§ Required work
The expected output is each line below containing "colourings", copied in full.

§ Source data
import Mathlib
import Summits.Ventures.PercRepro2.Defs
import Summits.Ventures.PercRepro2.Graph
import Summits.Ventures.PercRepro2.OneColourSwitch
import Summits.Ventures.PercRepro2.RegionHubSign
import Summits.Ventures.PercRepro2.SideSwitch
import Summits.Ventures.PercRepro2.SideSwitchFibre
import Summits.Ventures.PercRepro2.SideSwitchClosed
import Summits.Ventures.PercRepro2.SideSwitchComps
import Summits.Ventures.PercRepro2.SideSwitchCompsFibre
import Summits.Ventures.PercRepro2.M9NoPocketDefs
import Summits.Ventures.PercRepro2.M9NoPocketSetDefs
import Summits.Ventures.PercRepro2.M9NoPocketSetWorld
import Summits.Ventures.PercRepro2.M9NoPocketSetWorldD
import Summits.Ventures.PercRepro2.M9NoPocketSetLegal

/-!
# The multi-`d` class without pockets — the fibration (blind cell PercRepro2, p3 g20,
2026-08-27; `proofs/P3-CPNC.md` §17i (2))

The multi-`d` form of `M9NoPocketFibre`: the `Sep`-colourings doubly reached only inside `D`
are fibred over the representatives by the legal coordinate vectors
(`sum_dSub_eq_sum_repD_L4`).  Own work; std axioms.
-/

namespace Summit.Ventures.PercRepro2

namespace NoPocketSet

open Finset Classical RegionHub OneColourSwitch SideSwitch NoPocket

variable {V : Type*} {E : Type*}

section Fibre

variable [Fintype V] [DecidableEq V] [Fintype E] [DecidableEq E]

variable {ends : E → Sym2 V}

omit [Fintype V] [DecidableEq V] [Fintype E] in
/-- `flipF` commutes with `flipTouch`. -/
lemma flipF_flipTouch_comm (F : Finset E) (S : Set V) (ω : Config E) :
    flipF F (flipTouch ends S ω) = flipTouch ends S (flipF F ω) := by
  funext e
  by_cases hF : e ∈ F <;> by_cases hS : e ∈ touches ends S <;>
    simp [flipF_of_mem, flipF_of_notMem, flipTouch_of_mem, flipTouch_of_notMem, hF, hS]

omit [Fintype V] in
/-- Off the edges at `d`, a block switch composed with a `T`-edge flip is the block switch of
`G − d`. -/
lemma flipTouch_flipF_eq_endsD_of_notMem {D : Finset V} {r s : V} {F : Finset E}
    (hF : F ⊆ Tset ends D r s) (S : Set V) (ω : Config E) {e : E} (he : ¬ AtD ends D e) :
    flipTouch ends S (flipF F ω) e = flipTouch (endsD ends D r) S ω e := by
  simp only [flipTouch, mem_touches_endsD_iff he, flipF_Tset_of_not_atD hF he]

omit [Fintype V] [DecidableEq V] [Fintype E] [DecidableEq E] in
/-- `Sep` in `G` gives `Sep` in `G − d`. -/
lemma sep2_endsD_of_sep2 {p q r s : V} {D : Finset V} {ω : Config E} (h : sep2 ends p q r s ω) :
    sep2 (endsD ends D r) p q r s ω := by
  obtain ⟨⟨hpK, hqK⟩, ⟨hpM, hqM⟩⟩ := sep2_iff.1 h
  rw [sep2_iff]
  exact ⟨⟨fun h' => hpK (K2_endsD_subset_K2 ω h'), fun h' => hqK (K2_endsD_subset_K2 ω h')⟩,
    ⟨fun h' => hpM (M2_endsD_subset_M2 ω h'), fun h' => hqM (M2_endsD_subset_M2 ω h')⟩⟩

omit [Fintype V] [DecidableEq V] [Fintype E] [DecidableEq E] in
/-- Doubly reached only at `d` in `G` gives no doubly reached vertex in `G − d`. -/
lemma DZero_endsD_of_DSub {r s : V} {D : Finset V} (hDr : ∀ d ∈ D, d ≠ r)
    (hDs : ∀ d ∈ D, d ≠ s) {ω : Config E} (h : DSub ends r s D ω) :
    DZero (endsD ends D r) r s ω := by
  intro y hyr hys hyK hyM
  have hyD : y ∉ D := fun hyD => not_mem_K2_endsD hyD (hDr y hyD) (hDs y hyD) ω hyK
  exact h y hyr hys hyD (K2_endsD_subset_K2 ω hyK) (M2_endsD_subset_M2 ω hyM)

/-- The `W`-coloured `T`-edges of a colouring. -/
noncomputable def wT (ends : E → Sym2 V) (D : Finset V) (r s : V) (ω : Config E) : Finset E :=
  (Tset ends D r s).filter (fun e => ω e = false)

/-- `repOf` unfolded. -/
lemma repOf_eq {D : Finset V} {r s : V} (ω : Config E) :
    repOf (ends := ends) D r s ω =
      flipTouch ends (↑(Bside (endsD ends D r) r s ω) : Set V) (flipF (wT ends D r s ω) ω) := rfl

omit [DecidableEq E] in
/-- `coordsOf` unfolded. -/
lemma coordsOf_eq {D : Finset V} {r s : V} (ω : Config E) :
    coordsOf (ends := ends) D r s ω =
      ((blocks ends D r s ω).filter (fun C => C ⊆ Bside (endsD ends D r) r s ω),
        wT ends D r s ω) := rfl

omit [Fintype V] [DecidableEq E] in
/-- The `W`-coloured `T`-edges form a set of `T`-edges. -/
lemma wT_subset {D : Finset V} {r s : V} (ω : Config E) : wT ends D r s ω ⊆ Tset ends D r s :=
  Finset.filter_subset _ _

omit [DecidableEq E] in
/-- No `T`-edge touches the `W`-side of `G − d`. -/
lemma Tset_not_touches_Bside {D : Finset V} {r s : V} (hDr : ∀ d ∈ D, d ≠ r)
    (hDs : ∀ d ∈ D, d ≠ s) (ω : Config E) {e : E} (he : e ∈ Tset ends D r s) :
    e ∉ touches ends (↑(Bside (endsD ends D r) r s ω) : Set V) := by
  rintro ⟨y, hy, z, hyz⟩
  obtain ⟨hyM, hyr, hys⟩ := mem_Bside.1 (Finset.mem_coe.1 hy)
  have hyD : y ∉ D := fun h => not_mem_M2_endsD h (hDr y h) (hDs y h) ω hyM
  obtain ⟨d, hd, h⟩ := mem_Tset.1 he
  rcases h with h | h <;> rw [hyz, Sym2.eq_iff] at h
  · rcases h with ⟨h1, _⟩ | ⟨h1, _⟩
    · exact hyD (h1 ▸ hd)
    · exact hyr h1
  · rcases h with ⟨h1, _⟩ | ⟨h1, _⟩
    · exact hyD (h1 ▸ hd)
    · exact hys h1

/-- The worlds of `G − d` of the representative of a colouring doubly reached only at `d`. -/
lemma K2_endsD_repOf {p q r s : V} {D : Finset V} (hDr : ∀ d ∈ D, d ≠ r) (hDs : ∀ d ∈ D, d ≠ s) {ω : Config E}
    (hω : ω ∈ DSubSet ends p q r s D) :
    K2 (endsD ends D r) r s (repOf (ends := ends) D r s ω) =
      (K2 (endsD ends D r) r s ω \ (↑(Bside (endsD ends D r) r s ω) : Set V)) ∪
        ((↑(Bside (endsD ends D r) r s ω) : Set V) ∩ M2 (endsD ends D r) r s ω) := by
  obtain ⟨hsep, hD⟩ := mem_DSubSet.1 hω
  have hsep' := sep2_endsD_of_sep2 (D := D) hsep
  have hD' := DZero_endsD_of_DSub hDr hDs hD
  rw [repOf_eq, K2_endsD_eq_of_eqOn (fun e he =>
    flipTouch_flipF_eq_endsD_of_notMem (wT_subset ω) _ ω he) s]
  obtain ⟨hC, hCr, hCs⟩ := subset_U2_of_subset_A0 (Bside_subset_A0 (ends := endsD ends D r) r s ω)
  exact K2_flipTouch_of_closed hsep' hC hCr hCs (closedIn_Bside hsep' hD')

/-- The `W`-world of `G − d` of the representative of a colouring doubly reached only at `d`. -/
lemma M2_endsD_repOf {p q r s : V} {D : Finset V} (hDr : ∀ d ∈ D, d ≠ r) (hDs : ∀ d ∈ D, d ≠ s) {ω : Config E}
    (hω : ω ∈ DSubSet ends p q r s D) :
    M2 (endsD ends D r) r s (repOf (ends := ends) D r s ω) =
      (M2 (endsD ends D r) r s ω \ (↑(Bside (endsD ends D r) r s ω) : Set V)) ∪
        ((↑(Bside (endsD ends D r) r s ω) : Set V) ∩ K2 (endsD ends D r) r s ω) := by
  obtain ⟨hsep, hD⟩ := mem_DSubSet.1 hω
  have hsep' := sep2_endsD_of_sep2 (D := D) hsep
  have hD' := DZero_endsD_of_DSub hDr hDs hD
  rw [repOf_eq, M2_endsD_eq_of_eqOn (fun e he =>
    flipTouch_flipF_eq_endsD_of_notMem (wT_subset ω) _ ω he) s]
  obtain ⟨hC, hCr, hCs⟩ := subset_U2_of_subset_A0 (Bside_subset_A0 (ends := endsD ends D r) r s ω)
  exact M2_flipTouch_of_closed hsep' hC hCr hCs (closedIn_Bside hsep' hD')

/-- The representative of a colouring doubly reached only at `d` is a representative. -/
lemma repOf_mem_RepD {p q r s : V} {D : Finset V} (hDr : ∀ d ∈ D, d ≠ r) (hDs : ∀ d ∈ D, d ≠ s) {ω : Config E}
    (hω : ω ∈ DSubSet ends p q r s D) : repOf (ends := ends) D r s ω ∈ RepD ends p q r s D := by
  obtain ⟨hsep, hD⟩ := mem_DSubSet.1 hω
  have hsep' := sep2_endsD_of_sep2 (D := D) hsep
  have hD' := DZero_endsD_of_DSub hDr hDs hD
  rw [mem_RepD]
  refine ⟨?_, ?_, ?_⟩
  · rw [sep2_iff, K2_endsD_repOf hDr hDs hω, M2_endsD_repOf hDr hDs hω]
    obtain ⟨⟨hpK, hqK⟩, ⟨hpM, hqM⟩⟩ := sep2_iff.1 hsep'
    have hpB : p ∉ (↑(Bside (endsD ends D r) r s ω) : Set V) := fun h =>
      hpM (mem_Bside.1 (Finset.mem_coe.1 h)).1
    have hqB : q ∉ (↑(Bside (endsD ends D r) r s ω) : Set V) := fun h =>
      hqM (mem_Bside.1 (Finset.mem_coe.1 h)).1
    refine ⟨⟨?_, ?_⟩, ⟨?_, ?_⟩⟩
    · rintro (⟨h, _⟩ | ⟨h, _⟩)
      · exact hpK h
      · exact hpB h
    · rintro (⟨h, _⟩ | ⟨h, _⟩)
      · exact hqK h
      · exact hqB h
    · rintro (⟨h, _⟩ | ⟨h, _⟩)
      · exact hpM h
      · exact hpB h
    · rintro (⟨h, _⟩ | ⟨h, _⟩)
      · exact hqM h
      · exact hqB h
  · intro y hy
    rw [M2_endsD_repOf hDr hDs hω] at hy
    rcases hy with ⟨hyM, hyB⟩ | ⟨hyB, hyK⟩
    · by_contra h
      exact hyB (Finset.mem_coe.2 (mem_Bside.2
        ⟨hyM, fun h1 => h (Or.inl h1), fun h2 => h (Or.inr h2)⟩))
    · obtain ⟨hyM, hyr, hys⟩ := mem_Bside.1 (Finset.mem_coe.1 hyB)
      exact (hD' y hyr hys hyK hyM).elim
  · intro e he
    rw [repOf_eq, flipTouch_of_notMem ends (Tset_not_touches_Bside hDr hDs ω he)]
    by_cases h : ω e = false
    · have hmem : e ∈ wT ends D r s ω := Finset.mem_filter.2 ⟨he, h⟩
      rw [flipF_of_mem hmem, h]; rfl
    · have hmem : e ∉ wT ends D r s ω := fun h' => h (Finset.mem_filter.1 h').2
      rw [flipF_of_notMem hmem]
      simpa using h

/-- The blocks of the representative of a colouring doubly reached only at `d` are its blocks. -/
lemma blocks_repOf {p q r s : V} {D : Finset V} (hDr : ∀ d ∈ D, d ≠ r) (hDs : ∀ d ∈ D, d ≠ s) {ω : Config E}
    (hω : ω ∈ DSubSet ends p q r s D) :
    blocks ends D r s (repOf (ends := ends) D r s ω) = blocks ends D r s ω := by
  obtain ⟨hsep, hD⟩ := mem_DSubSet.1 hω
  have hsep' := sep2_endsD_of_sep2 (D := D) hsep
  have hD' := DZero_endsD_of_DSub hDr hDs hD
  obtain ⟨hC, hCr, hCs⟩ := subset_U2_of_subset_A0 (Bside_subset_A0 (ends := endsD ends D r) r s ω)
  have h1 : A0 (endsD ends D r) r s (repOf (ends := ends) D r s ω) =
      A0 (endsD ends D r) r s (flipTouch (endsD ends D r) (↑(Bside (endsD ends D r) r s ω) : Set V) ω) :=
    A0_endsD_eq_of_eqOn (fun e he => by
      rw [repOf_eq]; exact flipTouch_flipF_eq_endsD_of_notMem (wT_subset ω) _ ω he) s
  have h2 : A0 (endsD ends D r) r s
      (flipTouch (endsD ends D r) (↑(Bside (endsD ends D r) r s ω) : Set V) ω) =
      A0 (endsD ends D r) r s ω := by
    ext y
    simp only [mem_A0]
    rw [U2_flipTouch_of_closed hsep' hC hCr hCs (closedIn_Bside hsep' hD')]
  simp only [blocks, comps, h1, h2]

/-- The `W`-side of `G − d` of a colouring doubly reached only at `d` is the union of its
`B`-side blocks. -/
lemma unionT_coords_eq_Bside {p q r s : V} {D : Finset V} (hDr : ∀ d ∈ D, d ≠ r) (hDs : ∀ d ∈ D, d ≠ s) {ω : Config E}
    (hω : ω ∈ DSubSet ends p q r s D) :
    unionT (coordsOf (ends := ends) D r s ω).1 = Bside (endsD ends D r) r s ω := by
  obtain ⟨hsep, hD⟩ := mem_DSubSet.1 hω
  exact unionT_filter_Bside (sep2_endsD_of_sep2 (D := D) hsep) (DZero_endsD_of_DSub hDr hDs hD)

/-- A colouring doubly reached only at `d` is the assignment of its coordinates to its
representative. -/
lemma assignX_coordsOf_repOf {p q r s : V} {D : Finset V} (hDr : ∀ d ∈ D, d ≠ r) (hDs : ∀ d ∈ D, d ≠ s) {ω : Config E}
    (hω : ω ∈ DSubSet ends p q r s D) :
    assignX ends (coordsOf (ends := ends) D r s ω) (repOf (ends := ends) D r s ω) = ω := by
  rw [assignX, unionT_coords_eq_Bside hDr hDs hω, coordsOf_eq, repOf_eq]
  simp only
  rw [flipF_flipTouch_comm, flipTouch_flipTouch, flipF_flipF]

/-- The `W`-side of `G − d` of an assignment is the switched union. -/
lemma Bside_endsD_assignX {p q r s : V} {D : Finset V} {ρ : Config E} (hρ : ρ ∈ RepD ends p q r s D)
    {x : Finset (Finset V) × Finset E} (hT : x.1 ⊆ blocks ends D r s ρ)
    (hF : x.2 ⊆ Tset ends D r s) :
    Bside (endsD ends D r) r s (assignX ends x ρ) = unionT x.1 := by
  obtain ⟨_, hM', _⟩ := mem_RepD.1 hρ
  ext y
  rw [mem_Bside, M2_endsD_assignX hρ hT hF]
  constructor
  · rintro ⟨(hyM | hyT), hyr, hys⟩
    · rcases hM' y hyM with h | h
      · exact (hyr h).elim
      · exact (hys h).elim
    · exact Finset.mem_coe.1 hyT
  · intro hyT
    have hyA := unionT_subset_A0 (ends := endsD ends D r) hT hyT
    obtain ⟨_, hyr, hys⟩ := mem_A0.1 hyA
    exact ⟨Or.inr (Finset.mem_coe.2 hyT), hyr, hys⟩

/-- The coordinates of an assignment are the assigned vector. -/
lemma coordsOf_assignX {p q r s : V} {D : Finset V} (hDr : ∀ d ∈ D, d ≠ r) (hDs : ∀ d ∈ D, d ≠ s) {ρ : Config E}
    (hρ : ρ ∈ RepD ends p q r s D) {x : Finset (Finset V) × Finset E}
    (hT : x.1 ⊆ blocks ends D r s ρ) (hF : x.2 ⊆ Tset ends D r s) :
    coordsOf (ends := ends) D r s (assignX ends x ρ) = x := by
  rw [coordsOf_eq, Bside_endsD_assignX hρ hT hF, blocks_assignX hρ hT hF]
  simp only [blocks]
  rw [filter_subset_unionT (ends := endsD ends D r) hT]
  refine Prod.ext rfl ?_
  simp only [wT]
  ext e
  rw [Finset.mem_filter]
  constructor
  · rintro ⟨he, h⟩
    exact (assignX_Tset_eq_false_iff hρ hDr hDs hT he).1 h
  · intro he
    exact ⟨hF he, (assignX_Tset_eq_false_iff hρ hDr hDs hT (hF he)).2 he⟩

/-- The representative of an assignment is the representative. -/
lemma repOf_assignX {p q r s : V} {D : Finset V} (hDr : ∀ d ∈ D, d ≠ r) (hDs : ∀ d ∈ D, d ≠ s) {ρ : Config E}
    (hρ : ρ ∈ RepD ends p q r s D) {x : Finset (Finset V) × Finset E}
    (hT : x.1 ⊆ blocks ends D r s ρ) (hF : x.2 ⊆ Tset ends D r s) :
    repOf (ends := ends) D r s (assignX ends x ρ) = ρ := by
  have hc := coordsOf_assignX hDr hDs hρ hT hF
  rw [coordsOf_eq] at hc
  have h2 : wT ends D r s (assignX ends x ρ) = x.2 := congrArg Prod.snd hc
  rw [repOf_eq, Bside_endsD_assignX hρ hT hF, h2, assignX, flipF_flipTouch_comm,
    flipTouch_flipTouch, flipF_flipF]

/-- **The fibration**: the `Sep`-colourings doubly reached only at `d` are the legal
assignments of the representatives, each exactly once. -/
theorem sum_dSub_eq_sum_repD_L4 {p q r s : V} {D : Finset V} (hnp : NoPocketAt ends D r s)
    (hind : DIndep ends D) (hpD : p ∉ D) (hqD : q ∉ D) (hDr : ∀ d ∈ D, d ≠ r)
    (hDs : ∀ d ∈ D, d ≠ s) (f : Config E → ℤ) :
    ∑ ω ∈ DSubSet ends p q r s D, f ω =
      ∑ ρ ∈ RepD ends p q r s D, ∑ x ∈ L4 ends D r s ρ, f (assignX ends x ρ) := by
  have hmaps : ∀ ω ∈ DSubSet ends p q r s D, repOf (ends := ends) D r s ω ∈ RepD ends p q r s D :=
    fun ω hω => repOf_mem_RepD hDr hDs hω
  rw [← Finset.sum_fiberwise_of_maps_to hmaps]
  refine Finset.sum_congr rfl (fun ρ hρ => ?_)
  refine Finset.sum_nbij' (fun ω => coordsOf (ends := ends) D r s ω) (fun x => assignX ends x ρ)
    ?_ ?_ ?_ ?_ ?_
  · intro ω hω
    rw [Finset.mem_filter] at hω
    obtain ⟨hωD, hωρ⟩ := hω
    have hT : (coordsOf (ends := ends) D r s ω).1 ⊆ blocks ends D r s (repOf (ends := ends) D r s ω) := by
      rw [blocks_repOf hDr hDs hωD, coordsOf_eq]
      exact Finset.filter_subset _ _
    have hx := mem_L4_of_mem_DSubSet_assignX hDr hDs (repOf_mem_RepD hDr hDs hωD) hT (wT_subset ω)
      (by rw [assignX_coordsOf_repOf hDr hDs hωD]; exact hωD)
    rw [hωρ] at hx
    exact hx
  · intro x hx
    rw [Finset.mem_filter]
    obtain ⟨⟨hT, hF⟩, _⟩ := mem_L4.1 hx
    exact ⟨mem_DSubSet_assignX_of_mem_L4 hnp hind hpD hqD hDr hDs hρ hx, repOf_assignX hDr hDs hρ hT hF⟩
  · intro ω hω
    rw [Finset.mem_filter] at hω
    obtain ⟨hωD, hωρ⟩ := hω
    rw [← hωρ]
    exact assignX_coordsOf_repOf hDr hDs hωD
  · intro x hx
    obtain ⟨⟨hT, hF⟩, _⟩ := mem_L4.1 hx
    exact coordsOf_assignX hDr hDs hρ hT hF
  · intro ω hω
    rw [Finset.mem_filter] at hω
    obtain ⟨hωD, hωρ⟩ := hω
    rw [← hωρ, assignX_coordsOf_repOf hDr hDs hωD]

end Fibre

end NoPocketSet

end Summit.Ventures.PercRepro2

§ The answer
The multi-`d` form of `M9NoPocketFibre`: the `Sep`-colourings doubly reached only inside `D`
/-- **The fibration**: the `Sep`-colourings doubly reached only at `d` are the legal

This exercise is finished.